My review of the issues involved in the interpretation of law starts with a critique of the well-known thesis of the contemporary legal philosopher Ronald Dworkin. Dworkin’s position at its highest1 is that there is always one best, right answer to questions of judicial interpretation.

There is one right answer because, in a well-developed legal system, one can always find weightier reasons on one side than another. A tie is highly improbable.2 As there is one right answer judges have no strong discretion, no free choice that is, to opt between alternatives because all but one are wrong answers3 — the applicable standards, on the facts, determine only one answer. And this finding or discovering of ‘right’ or ‘true’ answers means, quite happily for Dworkin, that the system with its unelected judges is, from a democratic viewpoint, unsullied.

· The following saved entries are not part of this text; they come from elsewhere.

import Literature.AlgebraicGeometry.HodgeTheory.HodgeLociDichotomyOfHolomorphicFrames
import HarnessLib

/-!
# Hodge loci are cut out by holomorphic equations: the zero-set form of the analytic dichotomy

Family `hodge`, layer `Literature/AlgebraicGeometry/HodgeTheory`; proof file (theorems only, no
definition, no named fact). Written by the prover seat `hodge-nonav-prover-Ax` (g13) of the cell
`hodge-nonav` for route `HodgeConjecture/CyclicUnitaryPowers` (crux K1-A, stmt-HodgeConjecture-19544),
programme «AE» (sharpening the CDK-free analytic «very general» from MEAGRE to «off a countable union
of local analytic hypersurfaces», hence meagre AND Lebesgue-null).

`HodgeLociDichotomyOfHolomorphicFrames.hodgeLociDichotomy_of_holomorphicFrame` proves, from a
holomorphic frame adapted to the Hodge filtration in a flat trivialisation over a path-connected chart
domain `W`, that the locus of points of `W` at which a rational tensor `ζ` is a weight-`0` Hodge tensor
is ALL of `W` or NOWHERE DENSE. Its proof shows more, and this file records it (Voisin II, Lemma 5.13:
"the sets `U_λ^p` are analytic subsets of `U`"; Cattani–Deligne–Kaplan 1995, §1): the locus is all of
`W`, or it is contained in the zero set `{t ∈ W | g (ψ t) = 0}` of ONE function `g` holomorphic on the
connected chart image `ψ(W)` and not identically zero there (a coordinate of `1 ⊗ ζ` of negative degree
in the moving tensor basis).

* `isNowhereDense_zeroSet_comp_chart`, `mem_zeroSet_comp_chart_of_mem_closure` — such a zero set is
  nowhere dense and closed in `W` (identity principle; continuity).
* `hodgeLoci_subset_zeroSet_of_holomorphicFrame` — the zero-set form of the dichotomy (same hypotheses
  as `hodgeLociDichotomy_of_holomorphicFrame`).

Downstream (same seat): the Baire bookkeeping with a smallness predicate
(`HodgeGenericPointsOffSmallCover`) turns this into «the non-Hodge-generic points lie in a countable
union of such zero sets», which is meagre (as before) and, read in algebraic charts, Lebesgue-null
(`Analysis/Calculus/RealAnalyticZeroSetAddHaar`), and COUNTABLE over one-dimensional bases.

## References

* [VoisinHodgeII2003] C. Voisin, Hodge Theory and Complex Algebraic Geometry II, CUP 2003, §5.3.1
  Lemma 5.13 (the Hodge loci `U_λ^p` are analytic subsets).
* [CattaniDeligneKaplan1995JAMS] E. Cattani, P. Deligne, A. Kaplan, On the locus of Hodge classes,
  J. Amer. Math. Soc. 8 (1995), §1.
* [Deligne1972WeilK3] P. Deligne, La conjecture de Weil pour les surfaces K3, Invent. Math. 15
  (1972), Prop. 7.5.
* [DeligneHodgeII1971] P. Deligne, Théorie de Hodge II, Publ. Math. IHÉS 40 (1971), 1.1.12.
* [FritzscheGrauert2002] K. Fritzsche, H. Grauert, From Holomorphic Functions to Complex Manifolds,
  GTM 213 (2002), Ch. I §8 (analytic sets; Prop. 8.1).
-/

noncomputable section

open CategoryTheory AlgebraicGeometry
open _root_.Topology _root_.Filter
open scoped TensorProduct
open Literature.AlgebraicTopology.SingularHomology
open Literature.AlgebraicGeometry.Motives

namespace Literature.AlgebraicGeometry.HodgeTheory

section HodgeTheory

/-! ### Zero sets of holomorphic functions read through a chart -/

section Topology

variable {X : Type*} [TopologicalSpace X] {d : ℕ}

/-- **The zero set, inside a path-connected `W` lying in the source of a chart `ψ : X → ℂᵈ`, of a
function holomorphic on `ψ(W)` and not identically zero there is nowhere dense** (identity principle:
a holomorphic function on the connected open `ψ(W)` vanishing on an open subset vanishes identically;
so the zero set, closed in `W`, has empty interior) — Fritzsche–Grauert, Ch. I §8 Prop. 8.1: "Assume
that `A` is an analytic set in a domain `G ⊂ ℂⁿ`. If `A` has an interior point, then `A = G`", read
through the chart. [cite: FritzscheGrauert2002, Chapter I §8 Proposition 8.1] -/
theorem isNowhereDense_zeroSet_comp_chart {W : Set X} (hWo : IsOpen W) (hWpc : IsPathConnected W)
    (ψ : OpenPartialHomeomorph X (Fin d → ℂ)) (hWψ : W ⊆ ψ.source) {g : (Fin d → ℂ) → ℂ}
    (hg : AnalyticOnNhd ℂ g (ψ '' W)) (hne : ∃ t₁ ∈ W, g (ψ t₁) ≠ 0) :
    IsNowhereDense {t : X | t ∈ W ∧ g (ψ t) = 0} := by
  obtain ⟨t₁, ht₁, hne⟩ := hne
  have hgc : ContinuousOn (fun t ↦ g (ψ t)) W :=
    hg.continuousOn.comp (ψ.continuousOn.mono hWψ) (Set.mapsTo_image ψ W)
  refine isNowhereDense_of_relClosed hWo (fun t ht ↦ ht.1) (fun t ht htc ↦ ⟨ht, ?_⟩) ?_
  · -- closed in `W`
    have htc' : t ∈ closure {y : X | y ∈ W ∧ ∀ i : Unit, (fun (_ : Unit) (t : X) ↦ g (ψ t)) i y = 0} := by
      refine closure_mono (fun t' ht' ↦ ?_) htc
      exact ⟨ht'.1, fun _ ↦ ht'.2⟩
    exact mem_of_mem_closure_zeroSet hWo (fun (_ : Unit) (t : X) ↦ g (ψ t)) (fun _ ↦ hgc) ht htc' ()
  · -- empty interior, by the identity principle
    rw [Set.eq_empty_iff_forall_notMem]
    intro t₂ ht₂
    rw [mem_interior] at ht₂
    obtain ⟨O, hOZ, hOo, ht₂O⟩ := ht₂
    have hOW : O ⊆ W := fun t ht ↦ (hOZ ht).1
    have hev : g =ᶠ[𝓝 (ψ t₂)] 0 := by
      filter_upwards [ψ.image_mem_nhds (hWψ (hOW ht₂O)) (hOo.mem_nhds ht₂O)] with z hz
      obtain ⟨t, htO, rfl⟩ := hz
      exact (hOZ htO).2
    have hpre : IsPreconnected (ψ '' W) :=
      (hWpc.image' (ψ.continuousOn.mono hWψ)).isConnected.isPreconnected
    have hzero := hg.eqOn_zero_of_preconnected_of_eventuallyEq_zero hpre ⟨t₂, hOW ht₂O, rfl⟩ hev
      ⟨t₁, ht₁, rfl⟩
    exact hne hzero

/-- The zero set of `g ∘ ψ` in `W` (for `g` holomorphic on `ψ(W)`, `W ⊆ ψ.source` open) is closed in
`W` (Fritzsche–Grauert, Ch. I §8: "an analytic set `A ⊂ G` is always closed in `G`"; here by
continuity). [cite: FritzscheGrauert2002, Chapter I §8 (analytic sets are closed), before Proposition 8.1] -/
theorem mem_zeroSet_comp_chart_of_mem_closure {W : Set X} (hWo : IsOpen W)
    (ψ : OpenPartialHomeomorph X (Fin d → ℂ)) (hWψ : W ⊆ ψ.source) {g : (Fin d → ℂ) → ℂ}
    (hg : AnalyticOnNhd ℂ g (ψ '' W)) {t : X} (ht : t ∈ W)
    (htc : t ∈ closure {t : X | t ∈ W ∧ g (ψ t) = 0}) : t ∈ {t : X | t ∈ W ∧ g (ψ t) = 0} := by
  have hgc : ContinuousOn (fun t ↦ g (ψ t)) W :=
    hg.continuousOn.comp (ψ.continuousOn.mono hWψ) (Set.mapsTo_image ψ W)
  have htc' : t ∈ closure {y : X | y ∈ W ∧ ∀ i : Unit, (fun (_ : Unit) (t : X) ↦ g (ψ t)) i y = 0} := by
    refine closure_mono (fun t' ht' ↦ ?_) htc
    exact ⟨ht'.1, fun _ ↦ ht'.2⟩
  exact ⟨ht, mem_of_mem_closure_zeroSet hWo (fun (_ : Unit) (t : X) ↦ g (ψ t)) (fun _ ↦ hgc) ht htc' ()⟩

end Topology

/-! ### The zero-set form of the dichotomy -/

section ZeroSet

variable {𝒳 S : SchemeOver ℂ} (f : 𝒳 ⟶ S) (k : ℕ) {U : Set (ComplexPoints S)}
  (hU : IsCohomologicallyLocallyTrivialOn f U)

/-- **Hodge loci are cut out by holomorphic equations** (Voisin II Lemma 5.13; Cattani–Deligne–Kaplan
1995, §1: "the locus where a flat section remains of type `(p,p)` is a complex analytic subvariety";
the zero-set form of `hodgeLociDichotomy_of_holomorphicFrame`, same setting and hypotheses — `f`
cohomologically locally trivial over `U` in degree `k` with transport preserving rational classes,
Hodge structures `H_t` on the rational fibres, `W ⊆ U` a path-connected open inside the source of a
chart `ψ` into `ℂᵈ`, `x ∈ W` with an admissible state `Tx`, and a holomorphic family of bases `e t` of
`ℂ ⊗ Hᵏ(X_s; ℚ)` graded by `deg` and adapted to the transported Hodge filtrations along the
continuations of `Tx` inside `W`). CONCLUSION: for every rational tensor `ζ ∈ T^{a,b} Hᵏ(X_s; ℚ)`,
EITHER `ζ` is a weight-`0` Hodge tensor at every point of `W` (for every continuation), OR there is a
function `g : ℂᵈ → ℂ`, holomorphic on `ψ(W)` and non-zero at `ψ t₁` for some `t₁ ∈ W`, whose zero set
`{t ∈ W | g (ψ t) = 0}` contains the locus of points of `W` at which `ζ` is a weight-`0` Hodge tensor.
(`g` is a coordinate of `1 ⊗ ζ` of negative degree in the moving tensor basis,
`analyticOnNhd_hodgeTensorBasisBC_repr`; the locus is the common zero set of all such coordinates by
`tensorSpace_F_eq_span`, Deligne Hodge II 1.1.12.) [cite: VoisinHodgeII2003, §5.3.1 Lemma 5.13]
[cite: CattaniDeligneKaplan1995JAMS, §1] [cite: DeligneHodgeII1971, 1.1.12] -/
theorem hodgeLoci_subset_zeroSet_of_holomorphicFrame [HodgeTensorFacts.{0, 0}] (s : U)
    [Module.Finite ℚ (singularCohomology ℚ ℚ (ComplexPoints (fiberOver f s.1)) k)]
    (hrat : ∀ (x y : U) (γ : Path.Homotopic.Quotient x y) (α : complexBetti (fiberOver f x.1) k),
      IsRationalClass α → IsRationalClass (transportFun f k hU γ α))
    {n₀ : ℤ} (H : ∀ t : U, HodgeStructure (singularCohomology ℚ ℚ (ComplexPoints (fiberOver f t.1)) k) n₀)
    {W : Set U} (hWpc : IsPathConnected W)
    {d : ℕ} (ψ : OpenPartialHomeomorph U (Fin d → ℂ)) (hWψ : W ⊆ ψ.source)
    {x : U} (hx : x ∈ W)
    {Tx : singularCohomology ℚ ℚ (ComplexPoints (fiberOver f s.1)) k ≃ₗ[ℚ]
      singularCohomology ℚ ℚ (ComplexPoints (fiberOver f x.1)) k}
    (hadm : ∃ δ : Path.Homotopic.Quotient s x,
      ∀ v, ofRatClass _ k (Tx v) = transportFun f k hU δ (ofRatClass _ k v))
    {N : ℕ} {deg : Fin N → ℤ}
    (e : U → Module.Basis (Fin N) ℂ (ℂ ⊗[ℚ] singularCohomology ℚ ℚ (ComplexPoints (fiberOver f s.1)) k))
    (hF : ∀ t ∈ W, ∀ (ε : Path x t), (∀ r, ε r ∈ W) →
      ∀ (T : singularCohomology ℚ ℚ (ComplexPoints (fiberOver f s.1)) k ≃ₗ[ℚ]
        singularCohomology ℚ ℚ (ComplexPoints (fiberOver f t.1)) k),
      (∀ v, ofRatClass _ k (T v) = transportFun f k hU ⟦ε⟧ (ofRatClass _ k (Tx v))) →
      ∀ p : ℤ, ((H t).comapEquiv T).F p = Submodule.span ℂ (e t '' {σ | p ≤ deg σ}))
    (hol₁ : ∀ (σ : Fin N)
      (φ : Module.Dual ℂ (ℂ ⊗[ℚ] singularCohomology ℚ ℚ (ComplexPoints (fiberOver f s.1)) k)),
      AnalyticOnNhd ℂ (fun z ↦ φ (e (ψ.symm z) σ)) (ψ '' W))
    (hol₂ : ∀ (σ : Fin N) (w : ℂ ⊗[ℚ] singularCohomology ℚ ℚ (ComplexPoints (fiberOver f s.1)) k),
      AnalyticOnNhd ℂ (fun z ↦ (e (ψ.symm z)).repr w σ) (ψ '' W))
    (a b : ℕ) (ζ : hodgeTensorSpace (singularCohomology ℚ ℚ (ComplexPoints (fiberOver f s.1)) k) a b) :
    (∀ t ∈ W, ∀ (ε : Path x t), (∀ r, ε r ∈ W) →
      ∀ (T : singularCohomology ℚ ℚ (ComplexPoints (fiberOver f s.1)) k ≃ₗ[ℚ]
        singularCohomology ℚ ℚ (ComplexPoints (fiberOver f t.1)) k),
      (∀ v, ofRatClass _ k (T v) = transportFun f k hU ⟦ε⟧ (ofRatClass _ k (Tx v))) →
        ζ ∈ (((H t).comapEquiv T).tensorSpace a b).hodgeClasses 0) ∨
    ∃ g : (Fin d → ℂ) → ℂ, AnalyticOnNhd ℂ g (ψ '' W) ∧ (∃ t₁ ∈ W, g (ψ t₁) ≠ 0) ∧
      {t : U | t ∈ W ∧ ∀ (ε : Path x t), (∀ r, ε r ∈ W) →
        ∀ (T : singularCohomology ℚ ℚ (ComplexPoints (fiberOver f s.1)) k ≃ₗ[ℚ]
          singularCohomology ℚ ℚ (ComplexPoints (fiberOver f t.1)) k),
        (∀ v, ofRatClass _ k (T v) = transportFun f k hU ⟦ε⟧ (ofRatClass _ k (Tx v))) →
          ζ ∈ (((H t).comapEquiv T).tensorSpace a b).hodgeClasses 0} ⊆
      {t : U | t ∈ W ∧ g (ψ t) = 0} := by
  classical
  -- the coordinate functions of `1 ⊗ ζ` in the moving tensor basis
  obtain ⟨g, hg⟩ : ∃ g : ((Fin a → Fin N) × (Fin b → Fin N)) → U → ℂ,
      ∀ y t, g y t = (HodgeStructure.hodgeTensorBasisBC (e t) a b).repr ((1 : ℂ) ⊗ₜ[ℚ] ζ) y :=
    ⟨_, fun _ _ ↦ rfl⟩
  -- (1) membership criterion at a point of `W` with a compatible state
  have hcrit : ∀ t ∈ W, ∀ (ε : Path x t), (∀ r, ε r ∈ W) →
      ∀ (T : singularCohomology ℚ ℚ (ComplexPoints (fiberOver f s.1)) k ≃ₗ[ℚ]
        singularCohomology ℚ ℚ (ComplexPoints (fiberOver f t.1)) k),
      (∀ v, ofRatClass _ k (T v) = transportFun f k hU ⟦ε⟧ (ofRatClass _ k (Tx v))) →
      (ζ ∈ (((H t).comapEquiv T).tensorSpace a b).hodgeClasses 0 ↔
        ∀ y, tensorDegree deg y < 0 → g y t = 0) := by
    intro t ht ε hε T hT
    rw [HodgeStructure.mem_hodgeClasses_iff,
      HodgeStructure.tensorSpace_F_eq_span _ (e t) (hF t ht ε hε T hT) a b 0,
      Module.Basis.mem_span_image]
    simp only [Set.subset_def, Finset.mem_coe, Finsupp.mem_support_iff, Set.mem_setOf_eq, hg,
      HodgeStructure.ofRat_apply]
    constructor
    · intro h y hy
      by_contra hne
      exact absurd (h y hne) (not_le.2 hy)
    · intro h y hne
      by_contra hlt
      exact hne (h y (not_le.1 hlt))
  -- (2) compatible states exist at every point of `W`
  have hex : ∀ t ∈ W, ∃ (ε : Path x t), (∀ r, ε r ∈ W) ∧
      ∃ T : singularCohomology ℚ ℚ (ComplexPoints (fiberOver f s.1)) k ≃ₗ[ℚ]
        singularCohomology ℚ ℚ (ComplexPoints (fiberOver f t.1)) k,
      ∀ v, ofRatClass _ k (T v) = transportFun f k hU ⟦ε⟧ (ofRatClass _ k (Tx v)) := by
    intro t ht
    have hj : JoinedIn W x t := hWpc.joinedIn x hx t ht
    obtain ⟨δ, hδ⟩ := hadm
    obtain ⟨T, hT⟩ := exists_ratTransport f k hU hrat (δ.trans ⟦hj.somePath⟧)
    exact ⟨hj.somePath, hj.somePath_mem, T, fun v ↦ by rw [hT, transportFun_trans, hδ]⟩
  -- (3) on `W` the locus is the common zero set of the coordinates of negative degree
  have hZ : ∀ t ∈ W, ((∀ (ε : Path x t), (∀ r, ε r ∈ W) →
      ∀ (T : singularCohomology ℚ ℚ (ComplexPoints (fiberOver f s.1)) k ≃ₗ[ℚ]
        singularCohomology ℚ ℚ (ComplexPoints (fiberOver f t.1)) k),
      (∀ v, ofRatClass _ k (T v) = transportFun f k hU ⟦ε⟧ (ofRatClass _ k (Tx v))) →
        ζ ∈ (((H t).comapEquiv T).tensorSpace a b).hodgeClasses 0) ↔
      ∀ y, tensorDegree deg y < 0 → g y t = 0) := by
    intro t ht
    constructor
    · intro h
      obtain ⟨ε, hε, T, hT⟩ := hex t ht
      exact (hcrit t ht ε hε T hT).1 (h ε hε T hT)
    · intro h ε hε T hT
      exact (hcrit t ht ε hε T hT).2 h
  -- (4) the coordinates are holomorphic in the chart, hence continuous on `W`
  have hga : ∀ y, AnalyticOnNhd ℂ (fun z ↦ g y (ψ.symm z)) (ψ '' W) := by
    intro y
    simp only [hg]
    exact analyticOnNhd_hodgeTensorBasisBC_repr e ψ.symm hol₁ hol₂ a b ζ y
  -- (5) the alternative: everything, or a non-trivial holomorphic equation
  by_cases hfull : ∀ t ∈ W, ∀ y, tensorDegree deg y < 0 → g y t = 0
  · exact Or.inl fun t ht ε hε T hT ↦ (hcrit t ht ε hε T hT).2 (hfull t ht)
  · right
    push Not at hfull
    obtain ⟨t₁, ht₁, y₁, hy₁, hne⟩ := hfull
    refine ⟨fun z ↦ g y₁ (ψ.symm z), hga y₁, ⟨t₁, ht₁, ?_⟩, fun t ht ↦ ⟨ht.1, ?_⟩⟩
    · change g y₁ (ψ.symm (ψ t₁)) ≠ 0
      rwa [ψ.left_inv (hWψ ht₁)]
    · change g y₁ (ψ.symm (ψ t)) = 0
      rw [ψ.left_inv (hWψ ht.1)]
      exact (hZ t ht.1).1 ht.2 y₁ hy₁

end ZeroSet

end HodgeTheory

end Literature.AlgebraicGeometry.HodgeTheory

end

Were judges to have strong discretion in all or even some cases then the retroactive creation of legal rights and the authority of the unelected over the elected would have to be admitted.4

From this alleged fact of a theoretically discoverable ‘right’ answer to any question of law it follows that judges have a duty to find that answer and that one of the parties has a right to a decision in her favour.5 And as the law always yields an answer there is no need for judges to legislate6 (z.e. to look to policy); their job is to ‘discover’ or ‘find’ this existing ‘right’ answer (i.e. by weighing principles).

How are Dworkinian judges to ‘find’ these ‘right’ answers? The task is massive. It involves “... constructing] a scheme of abstract and concrete principles that provides a coherent justification for all common law precedents and, so far as these are to be justified on principle, constitutional and statutory provisions as well.”7 T o undertake this task Dworkin imagines a superhuman judge he names Hercules.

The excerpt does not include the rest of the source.